** Opening Data for processing block **

import Mathlib
import HarnessLib

/-!
# Robust characterization of low-degree polynomials: the evenly-spaced-points test (Rubinfeld–Sudan)

Literature / complexity toolkit (low-degree testing, the algebraic engine of `MIP = NEXP` / PCP
verifiers for exponential-time computations). The **degree-`d` test on `d + 2` evenly spaced
points** of Rubinfeld–Sudan (*Robust characterizations of polynomials with applications to program
testing*, SIAM J. Comput. 25 (1996); Gemmell–Lipton–Rubinfeld–Sudan–Wigderson, STOC 1991, §3): for
`f : Fᵐ → F` pick `x, t ∈ Fᵐ` and check `∑_{i=0}^{d+1} αᵢ f(x + i·t) = 0`, where for the
coefficients `αᵢ = (-1)^{d+1-i} (d+1 choose i)` the sum is the `(d+1)`-st finite difference
`Δ_t^{d+1} f (x)`, which vanishes identically for polynomials of total degree `≤ d`. The ROBUSTNESS
theorem says that a function passing the test on most pairs `(x, t)` is close to a function passing
it on ALL pairs; it is proved here by the printed three-step argument (plurality decoding `g`,
"`g` is `2δ`-close", "the vote for `g(x)` is overwhelming", "`g` passes everywhere"), as exact
counting statements over `Fᵐ × Fᵐ` for an arbitrary finite field `F`, arbitrary coefficients `α`
with `α₀ ≠ 0`, and `1, …, d + 1` nonzero in `F`:

* `LowDegreeTest.testSum α d f x t = ∑_{i < d+2} αᵢ f(x + i•t)`, `fails α d f` (the failing pairs),
  `vote`, `corr` (plurality decoding);
* `card_ne_corr_mul_le` — `#{x | f x ≠ g x} · |Fᵐ| ≤ 2 · #fails` ("`dist(f, g) ≤ 2δ`");
* `card_vote_ne_mul_le` — for every `x`, `#{t | vote_t(x) ≠ g x} · |Fᵐ| ≤ 2(d+1) · #fails`
  (pairwise comparison of two votes through `2(d+1)` translated copies of the failure set, and
  the collision bound `∑ᵥ cᵥ² ≤ c_max ∑ᵥ cᵥ`);
* `testSum_corr_eq_zero` — if `(d+1)(2d+5) · #fails < |Fᵐ|²` then `g` passes the test at EVERY
  `(x, t)` (a good pair `(t₁, t₂)` exists for the `(d+2) × (d+2)` grid `x + i t + j (t₁ + i t₂)`);
* **`robust`** — the packaged statement: under that hypothesis there is `g` with
  `#{f ≠ g} · |Fᵐ| ≤ 2 #fails` and `∀ x t, testSum α d g x t = 0`;
* the finite-difference instance over a field: `testSum (diffCoeff d) d f x t = Δ_[t]^[d+1] f x`
  (`testSum_diffCoeff`), completeness for polynomials of total degree `≤ d`
  (`fwdDiff_iter_eval_eq_zero`: Mathlib's `Polynomial.fwdDiff_iter_eq_zero_of_degree_lt` along the
  line `s ↦ x + s•t`), and the converse on lines over `ZMod p`: a function
  `u : ZMod p → ZMod p` with `Δ_1^{d+1} u = 0` is a polynomial function of degree `≤ d`
  (`exists_polynomial_of_fwdDiff_iter_eq_zero`, by `Polynomial.fwdDiff_iter_degree_eq_factorial`
  applied to the interpolating polynomial).

The constant: the printed argument needs the total failure budget
`(d+2) · 2(d+1)δ + (d+1)δ < 1`, i.e. `δ < 1/((d+1)(2d+5))`; Rubinfeld–Sudan state `δ ≤ 1/(2(d+2)²)`
(which implies it). Probabilities are kept as counts throughout (`#fails = δ |Fᵐ|²`).

## References

* R. Rubinfeld, M. Sudan, *Robust characterizations of polynomials with applications to program
  testing*, SIAM J. Comput. 25(2) (1996) 252–271, §4 (evenly spaced points test and its
  robustness) [RubinfeldSudan1996].
* P. Gemmell, R. Lipton, R. Rubinfeld, M. Sudan, A. Wigderson, *Self-testing/correcting for
  polynomials and for approximate functions*, STOC 1991, §3 [GLRSW1991].
* S. Arora, B. Barak, *Computational Complexity: A Modern Approach*, CUP 2009, §8.6.1–8.6.2
  (multilinearity / low-degree testing in `MIP = NEXP`), Thm. 11.21 (the analogous linearity test)
  [AroraBarakCC2009].
-/

noncomputable section

open Finset fwdDiff

namespace Literature.Computability.Complexity

namespace LowDegreeTest

variable {F : Type*} [Field F] {m : ℕ}

section Test

variable (α : ℕ → F) (d : ℕ) (f : (Fin m → F) → F)

/-! ### The test and the vote -/

/-- The test sum `∑_{i=0}^{d+1} αᵢ f(x + i•t)` of the evenly-spaced-points test at the pair
`(x, t)`; the test PASSES iff it vanishes. [cite: RubinfeldSudan1996, §4] -/
def testSum (x t : Fin m → F) : F := ∑ i ∈ range (d + 2), α i * f (x + (i : F) • t)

** Closing Data for processing block **

== What the exercise asks ==
Show each line of the material that includes the word "Gemmell".

== Output for this task ==
testing*, SIAM J. Comput. 25 (1996); Gemmell–Lipton–Rubinfeld–Sudan–Wigderson, STOC 1991, §3): for
* P. Gemmell, R. Lipton, R. Rubinfeld, M. Sudan, A. Wigderson, *Self-testing/correcting for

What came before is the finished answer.